Staff profile

Name:

Dr Christa Gray

Job Title:

Lecturer in Classics

Background:

I arrived at the University of Reading in January 2016, after teaching and researching at the Universities of Glasgow, Edinburgh, and Oxford (in reverse chronological order).

Areas of interest:

My main focus is on early Christian Latin, specialising on the work of Jerome of Stridon (c. AD 347-420). I am interested in the ways in which fourth-century authors writing in Latin relate to the style and concepts found in earlier, non-Christian works, and how these writers' background and interests influence the development of Latin as a language in the run-up to the Middle Ages. My commentary on Jerome's Life of Malchus came out in February 2015, and I look forward to writing a companion volume on Jerome's Life of Hilarion. Both of these 'biographies' are very good reads and ought to be more widely known than they currently are - in the West, at any rate!
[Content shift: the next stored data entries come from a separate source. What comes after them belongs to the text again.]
import Summits.CriticalPhenomena.PercolationContinuityZ3.Theorems.PercNearOneGluingNoHeavyLowerTailAntitheticZones
import Summits.CriticalPhenomena.PercolationContinuityZ3.Theorems.PercNearOneGluingNoHeavyLowerTailAntitheticLatticePieces
import HarnessLib

/-!
# `NoHeavyLowerTail` (stmt-CriticalPhenomena-4575) — antithetic cluster pairs: BIC({c}) for a vertex at distance two whose neighbourhood is a
# CLIQUE OF NEIGHBOURS OF `s` — part 1: zones (THEOREM J, prim-hp-2 gen 36; MEMO-gen36 §4f)

Support file (`--supports stmt-CriticalPhenomena-4575`, hull-port prover `prim-hp-2`, gen 36).  No named facts, no sorries; standard axioms.  The
`def`s `Antithetic.Apex.{zoneJ, blkJ, partJ}` are proof-internal bookkeeping; the theorem `Antithetic.bic_cliqueApex_nonneg` is stated without them.

THEOREM J.  `E` an edge set on a finite vertex type, `s` the source, `c ≠ s` NOT adjacent to `s`, every `E`-neighbour of `c` adjacent to `s`, and
the `E`-neighbours of `c` pairwise adjacent.  Then `BIC_E({c}) ≥ 0`: conditioned on `c` not lying in both the red and the blue cluster of `s`,
the two clusters are concordant on average.  This is the structure ("apex of a `K₄ − e` seen from a degree-two vertex") carried by every
smallest instance left open by Theorems D, F, H, I (coverage census of MEMO-gen36 §4e); the rule was found by the census script
HOME/code/gen36/lab36/zonerule.py (0 failures on all 399 instances with n ≤ 5) and is proved here for all graphs.

RULE.  zone(c) = the cluster of `c` in the colour in which `c` is NOT reached, if `c` is reached; `{c}` if `c` is reached in neither colour.  KEY
FACT (`Apex.mono_of_unreached`): if `c` is reached in neither colour then all `E`-edges at `c` have the same colour (two differently coloured
edges `cu, cv` would force `u` blue-reached-only and `v` red-reached-only, and then the clique edge `uv` cannot be coloured).  With it: the
zone's boundary is monochromatic, members of the part stay in the constraint set (sealing), and the zone is the same for every member (the
four cases reached/unreached × block up/down, `Apex.zoneJ_eq_of_mem`).  Harris on the two-atom block algebra and the partition principle finish.
[cite: VandenbergHaggstromKahn2005, §1 p. 6 ("Harris' inequality"), §1 p. 3 (open cluster `C_s`)]
-/

noncomputable section

namespace Summit.CriticalPhenomena.PercolationContinuityZ3.Theorems

open Literature.Probability.Percolation
open scoped Classical symmDiff

namespace Antithetic

namespace Apex

variable {V : Type*}

/-- The ZONE of `c`: `c` together with its blue cluster if `c` is red-reached and its red cluster if `c` is blue-reached. [this work] -/
def zoneJ (E : Set (Sym2 V)) (s c : V) (T : Set (Sym2 V)) : Set V :=
  {v | v = c ∨ ((openGraph (T ∩ E)).Reachable s c ∧ (openGraph (Tᶜ ∩ E)).Reachable c v) ∨
    ((openGraph (Tᶜ ∩ E)).Reachable s c ∧ (openGraph (T ∩ E)).Reachable c v)}

/-- The zone block: edges of `E` meeting the zone. [this work] -/
def blkJ (E : Set (Sym2 V)) (s c : V) (T : Set (Sym2 V)) : Set (Sym2 V) := {e | e ∈ E ∧ ∃ v ∈ zoneJ E s c T, v ∈ e}

/-- The part of `T`: colourings agreeing with `T` or with `Tᶜ` on the whole zone block (free elsewhere). [this work] -/
def partJ [Fintype V] (E : Set (Sym2 V)) (s c : V) (T : Set (Sym2 V)) : Finset (Set (Sym2 V)) :=
  Finset.univ.filter fun M => (∀ e ∈ blkJ E s c T, e ∈ M ↔ e ∈ T) ∨ (∀ e ∈ blkJ E s c T, e ∈ M ↔ e ∉ T)

section Lemmas

variable {E : Set (Sym2 V)} {s c : V} {T : Set (Sym2 V)}

/-- `c` lies in its zone. [this work] -/
theorem mem_zoneJ_self : c ∈ zoneJ E s c T := Or.inl rfl

/-- A vertex reached from `s` in a configuration `η` and different from `s` has an `η`-open pair at it leading to a reached vertex. [folklore] -/
theorem exists_adj_of_reachable {η : Set (Sym2 V)} {x : V} (hxs : x ≠ s) (h : (openGraph η).Reachable s x) :
    ∃ u, s(x, u) ∈ η ∧ u ≠ x := by
  obtain ⟨p⟩ := h
  cases hp : p.reverse with
  | nil => exact absurd rfl hxs
  | cons hadj _ =>
    rw [openGraph_adj] at hadj
    exact ⟨_, hadj.1, hadj.2.symm⟩

/-- If no pair of `η` contains `x` then the `η`-cluster of `x` is `{x}` (as a reachability statement). [folklore] -/
theorem eq_of_reachable_of_isolated {η : Set (Sym2 V)} {x y : V} (hx : ∀ u, s(x, u) ∈ η → u = x)
    (h : (openGraph η).Reachable x y) : y = x := by
  obtain ⟨p⟩ := h
  cases p with
  | nil => rfl
  | cons hadj _ =>
    rw [openGraph_adj] at hadj
    exact absurd (hx _ hadj.1) hadj.2.symm

/-- **KEY FACT.**  Under the hypotheses of Theorem J, if `c` is reached in neither colour then all `E`-edges at `c` have the same colour.
[this work] -/
theorem mono_of_unreached (hcs : c ≠ s) (hN : ∀ u, s(c, u) ∈ E → u ≠ c → s(s, u) ∈ E)
    (hK : ∀ u v, s(c, u) ∈ E → s(c, v) ∈ E → u ≠ c → v ≠ c → u ≠ v → s(u, v) ∈ E)
    (hr : ¬ (openGraph (T ∩ E)).Reachable s c) (hb : ¬ (openGraph (Tᶜ ∩ E)).Reachable s c) :
    (∀ u, s(c, u) ∈ E → u ≠ c → s(c, u) ∈ T) ∨ (∀ u, s(c, u) ∈ E → u ≠ c → s(c, u) ∉ T) := by
  by_contra hcon
  rw [not_or] at hcon
  obtain ⟨h1, h2⟩ := hcon
  push Not at h1 h2
  obtain ⟨v, hvE, hvc, hvT⟩ := h1   -- a blue edge cv
  obtain ⟨u, huE, huc, huT⟩ := h2   -- a red edge cu
  -- u is not red-reached (else c would be), hence su is blue and u is blue-reached; v symmetric
  have hus : u ≠ s := fun h => by
    subst h
    exact hr ((openGraph_adj (T ∩ E) u c).2 ⟨⟨by rw [Sym2.eq_swap]; exact huT, by rw [Sym2.eq_swap]; exact huE⟩, hcs.symm⟩).reachable
  have hvs : v ≠ s := fun h => by
    subst h
    exact hb ((openGraph_adj (Tᶜ ∩ E) v c).2 ⟨⟨by rw [Sym2.eq_swap]; exact hvT, by rw [Sym2.eq_swap]; exact hvE⟩, hcs.symm⟩).reachable
  have hu_notred : ¬ (openGraph (T ∩ E)).Reachable s u := fun h =>
    hr (h.trans ((openGraph_adj (T ∩ E) u c).2 ⟨⟨by rw [Sym2.eq_swap]; exact huT, by rw [Sym2.eq_swap]; exact huE⟩, huc⟩).reachable)
  have hv_notblue : ¬ (openGraph (Tᶜ ∩ E)).Reachable s v := fun h =>
    hb (h.trans ((openGraph_adj (Tᶜ ∩ E) v c).2 ⟨⟨by rw [Sym2.eq_swap]; exact hvT, by rw [Sym2.eq_swap]; exact hvE⟩, hvc⟩).reachable)
  have hsu : s(s, u) ∉ T := fun h => hu_notred ((openGraph_adj (T ∩ E) s u).2 ⟨⟨h, hN u huE huc⟩, hus.symm⟩).reachable
  have hsv : s(s, v) ∈ T := by
    by_contra h
    exact hv_notblue ((openGraph_adj (Tᶜ ∩ E) s v).2 ⟨⟨h, hN v hvE hvc⟩, hvs.symm⟩).reachable
  have hu_blue : (openGraph (Tᶜ ∩ E)).Reachable s u := ((openGraph_adj (Tᶜ ∩ E) s u).2 ⟨⟨hsu, hN u huE huc⟩, hus.symm⟩).reachable
  have hv_red : (openGraph (T ∩ E)).Reachable s v := ((openGraph_adj (T ∩ E) s v).2 ⟨⟨hsv, hN v hvE hvc⟩, hvs.symm⟩).reachable
  have huv : u ≠ v := fun h => by subst h; exact hvT huT
  have huvE : s(u, v) ∈ E := hK u v huE hvE huc hvc huv
  by_cases huvT : s(u, v) ∈ T
  · exact hu_notred (hv_red.trans ((openGraph_adj (T ∩ E) v u).2 ⟨⟨by rw [Sym2.eq_swap]; exact huvT, by rw [Sym2.eq_swap]; exact huvE⟩,
      huv.symm⟩).reachable)
  · exact hv_notblue (hu_blue.trans ((openGraph_adj (Tᶜ ∩ E) u v).2 ⟨⟨huvT, huvE⟩, huv⟩).reachable)

/-- The source is not in the zone (for `T` in the constraint set). [this work] -/
theorem s_not_mem_zoneJ (hcs : c ≠ s) (hT : ¬ ((openGraph (T ∩ E)).Reachable s c ∧ (openGraph (Tᶜ ∩ E)).Reachable s c)) :
    s ∉ zoneJ E s c T := by
  rintro (h | ⟨hr, hb⟩ | ⟨hb, hr⟩)
  · exact hcs h.symm
  · exact hT ⟨hr, hb.symm⟩
  · exact hT ⟨hr.symm, hb⟩

/-- **Boundary of the zone is monochromatic**: for `T` in the constraint set there is a colour (red iff `κ`) carried by every `E`-edge from outside
the zone into it. [this work] -/
theorem boundary_zoneJ (hcs : c ≠ s) (hN : ∀ u, s(c, u) ∈ E → u ≠ c → s(s, u) ∈ E)
    (hK : ∀ u v, s(c, u) ∈ E → s(c, v) ∈ E → u ≠ c → v ≠ c → u ≠ v → s(u, v) ∈ E)
    (hT : ¬ ((openGraph (T ∩ E)).Reachable s c ∧ (openGraph (Tᶜ ∩ E)).Reachable s c)) :
    ∃ κ : Prop, ∀ x ∉ zoneJ E s c T, ∀ y ∈ zoneJ E s c T, s(x, y) ∈ E → (s(x, y) ∈ T ↔ κ) := by
  by_cases hr : (openGraph (T ∩ E)).Reachable s c
  · -- red-reached: zone = {c} ∪ blue cluster of c = blue cluster of c; boundary red
    have hb : ¬ (openGraph (Tᶜ ∩ E)).Reachable s c := fun h => hT ⟨hr, h⟩
    refine ⟨True, fun x hx y hy hxy => ?_⟩
    simp only [iff_true]
    have hyc : (openGraph (Tᶜ ∩ E)).Reachable c y := by
      rcases hy with rfl | ⟨-, h⟩ | ⟨h, -⟩
      · exact SimpleGraph.Reachable.refl _
      · exact h
      · exact absurd h hb
    by_contra hT'
    exact hx (Or.inr (Or.inl ⟨hr, hyc.trans ((openGraph_adj (Tᶜ ∩ E) y x).2 ⟨⟨by rw [Sym2.eq_swap]; exact hT',
      by rw [Sym2.eq_swap]; exact hxy⟩, fun h => hx (h ▸ hy)⟩).reachable⟩))
  · by_cases hb : (openGraph (Tᶜ ∩ E)).Reachable s c
    · refine ⟨False, fun x hx y hy hxy => ?_⟩
      simp only [iff_false]
      have hyc : (openGraph (T ∩ E)).Reachable c y := by
        rcases hy with rfl | ⟨h, -⟩ | ⟨-, h⟩
        · exact SimpleGraph.Reachable.refl _
        · exact absurd h hr
        · exact h
      intro hT'
      exact hx (Or.inr (Or.inr ⟨hb, hyc.trans ((openGraph_adj (T ∩ E) y x).2 ⟨⟨by rw [Sym2.eq_swap]; exact hT',
        by rw [Sym2.eq_swap]; exact hxy⟩, fun h => hx (h ▸ hy)⟩).reachable⟩))
    · -- unreached: zone = {c}, edges at c monochromatic
      have hz : ∀ y ∈ zoneJ E s c T, y = c := by
        rintro y (rfl | ⟨h, -⟩ | ⟨h, -⟩)
        · rfl
        · exact absurd h hr
        · exact absurd h hb
      rcases mono_of_unreached hcs hN hK hr hb with hm | hm
      · refine ⟨True, fun x hx y hy hxy => ?_⟩
        obtain rfl := hz y hy
        simp only [iff_true]
        rw [Sym2.eq_swap] at hxy ⊢
        exact hm x hxy (fun h => hx (h ▸ hy))
      · refine ⟨False, fun x hx y hy hxy => ?_⟩
        obtain rfl := hz y hy
        simp only [iff_false]
        rw [Sym2.eq_swap] at hxy ⊢
        exact hm x hxy (fun h => hx (h ▸ hy))

/-- Normal form of the zone when `c` is red-reached (and not blue-reached): the blue cluster of `c`. [this work] -/
theorem zoneJ_eq_of_red (hr : (openGraph (T ∩ E)).Reachable s c) (hb : ¬ (openGraph (Tᶜ ∩ E)).Reachable s c) :
    zoneJ E s c T = openCluster (Tᶜ ∩ E) c := by
  ext v
  constructor
  · rintro (rfl | ⟨-, h⟩ | ⟨h, -⟩)
    · exact mem_openCluster_self _ _
    · exact h
    · exact absurd h hb
  · exact fun h => Or.inr (Or.inl ⟨hr, h⟩)

/-- Normal form of the zone when `c` is reached in neither colour: `{c}`. [this work] -/
theorem zoneJ_eq_of_none (hr : ¬ (openGraph (T ∩ E)).Reachable s c) (hb : ¬ (openGraph (Tᶜ ∩ E)).Reachable s c) :
    zoneJ E s c T = {c} := by
  ext v
  constructor
  · rintro (rfl | ⟨h, -⟩ | ⟨h, -⟩)
    · rfl
    · exact absurd h hr
    · exact absurd h hb
  · intro h
    exact Or.inl h

/-- The zone is invariant under the global colour swap. [this work] -/
theorem zoneJ_compl : zoneJ E s c Tᶜ = zoneJ E s c T := by
  ext v
  simp only [zoneJ, compl_compl, Set.mem_setOf_eq]
  tauto

/-- The part is invariant under the global colour swap. [this work] -/
theorem partJ_compl [Fintype V] : partJ E s c Tᶜ = partJ E s c T := by
  ext M
  simp only [partJ, blkJ, zoneJ_compl, Finset.mem_filter, Finset.mem_univ, true_and, Set.mem_compl_iff, not_not]
  tauto

/-- If `c` is red-reached then some edge of `E` at `c` is red. [folklore] -/
theorem exists_red_edge (hcs : c ≠ s) (hr : (openGraph (T ∩ E)).Reachable s c) : ∃ u, s(c, u) ∈ E ∧ u ≠ c ∧ s(c, u) ∈ T := by
  obtain ⟨u, hu, huc⟩ := exists_adj_of_reachable hcs hr
  exact ⟨u, hu.2, huc, hu.1⟩

/-- If all `E`-edges at `c` are red, the blue cluster of `c` is `{c}`. [folklore] -/
theorem blueCluster_eq_singleton (hm : ∀ u, s(c, u) ∈ E → u ≠ c → s(c, u) ∈ T) : openCluster (Tᶜ ∩ E) c = {c} := by
  ext v
  constructor
  · intro h
    exact eq_of_reachable_of_isolated (fun u hu => by
      by_contra huc
      exact hu.1 (hm u hu.2 huc)) h
  · rintro rfl
    exact mem_openCluster_self _ _

/-- **Members stay in the constraint set.** [this work] -/
theorem mem_constraint_of_mem_partJ [Fintype V] (hcs : c ≠ s) (hN : ∀ u, s(c, u) ∈ E → u ≠ c → s(s, u) ∈ E)
    (hK : ∀ u v, s(c, u) ∈ E → s(c, v) ∈ E → u ≠ c → v ≠ c → u ≠ v → s(u, v) ∈ E)
    (hT : ¬ ((openGraph (T ∩ E)).Reachable s c ∧ (openGraph (Tᶜ ∩ E)).Reachable s c)) {M : Set (Sym2 V)}
    (hM : M ∈ partJ E s c T) : ¬ ((openGraph (M ∩ E)).Reachable s c ∧ (openGraph (Mᶜ ∩ E)).Reachable s c) := by
  rw [partJ, Finset.mem_filter] at hM
  obtain ⟨κ, hκ⟩ := boundary_zoneJ hcs hN hK hT
  have hsZ := s_not_mem_zoneJ hcs hT (E := E)
  -- in M every boundary edge of the zone has one colour; then the zone is sealed against the other colour
  have key : ∀ b : Prop, (∀ x ∉ zoneJ E s c T, ∀ y ∈ zoneJ E s c T, s(x, y) ∈ E → (s(x, y) ∈ M ↔ b)) →
      ¬ ((openGraph (M ∩ E)).Reachable s c ∧ (openGraph (Mᶜ ∩ E)).Reachable s c) := by
    intro b hbM ⟨hr, hbl⟩
    by_cases hb0 : b
    · refine not_reachable_of_sealed (Mᶜ ∩ E) s _ hsZ (fun x y hx hy hxy => ?_) mem_zoneJ_self hbl
      exact hxy.1 ((hbM x hx y hy hxy.2).2 hb0)
    · refine not_reachable_of_sealed (M ∩ E) s _ hsZ (fun x y hx hy hxy => ?_) mem_zoneJ_self hr
      exact hb0 ((hbM x hx y hy hxy.2).1 hxy.1)
  rcases hM.2 with h | h
  · exact key κ fun x hx y hy hxy => (h _ ⟨hxy, y, hy, Sym2.mem_mk_right x y⟩).trans (hκ x hx y hy hxy)
  · refine key (¬ κ) fun x hx y hy hxy => (h _ ⟨hxy, y, hy, Sym2.mem_mk_right x y⟩).trans ?_
    rw [hκ x hx y hy hxy]

end Lemmas

end Apex

end Antithetic

end Summit.CriticalPhenomena.PercolationContinuityZ3.Theorems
In the past couple of years, as Research Associate at the Fragments of the Republican Roman Orators project at Glasgow (http://www.frro.gla.ac.uk), I have also been working more specifically on the transmission of information about public speech from the Roman Republic in contemporary and later sources. In this context I am co-editing two volumes of essay collections, one on Roman Republican Institutions and Ideology (with Catherine Steel and Henriette van der Blom) and one on transmissions and reconstructions of Roman oratory (with Andrea Balbo, Richard Marshall, and Catherine Steel).

Research interests:

Latin prose narrative; Latin philology; early Christianity; ancient biography; the reception of Classical forms in late antique literature

Current projects

I am preparing a commentary on Jerome's Life of Hilarion, a very complex and intriguing text which gives us a host of varied information about ordinary and extraordinary people's lives in the fourth-century (AD) Mediterranean world. I am also co-organising, together with James Corke-Webster, a series of conference panels and workshops in order to prepare a volume of essays which take literary (rather than primarily historical or theological) perspectives in looking at early(ish) Christian texts about the lives of saints.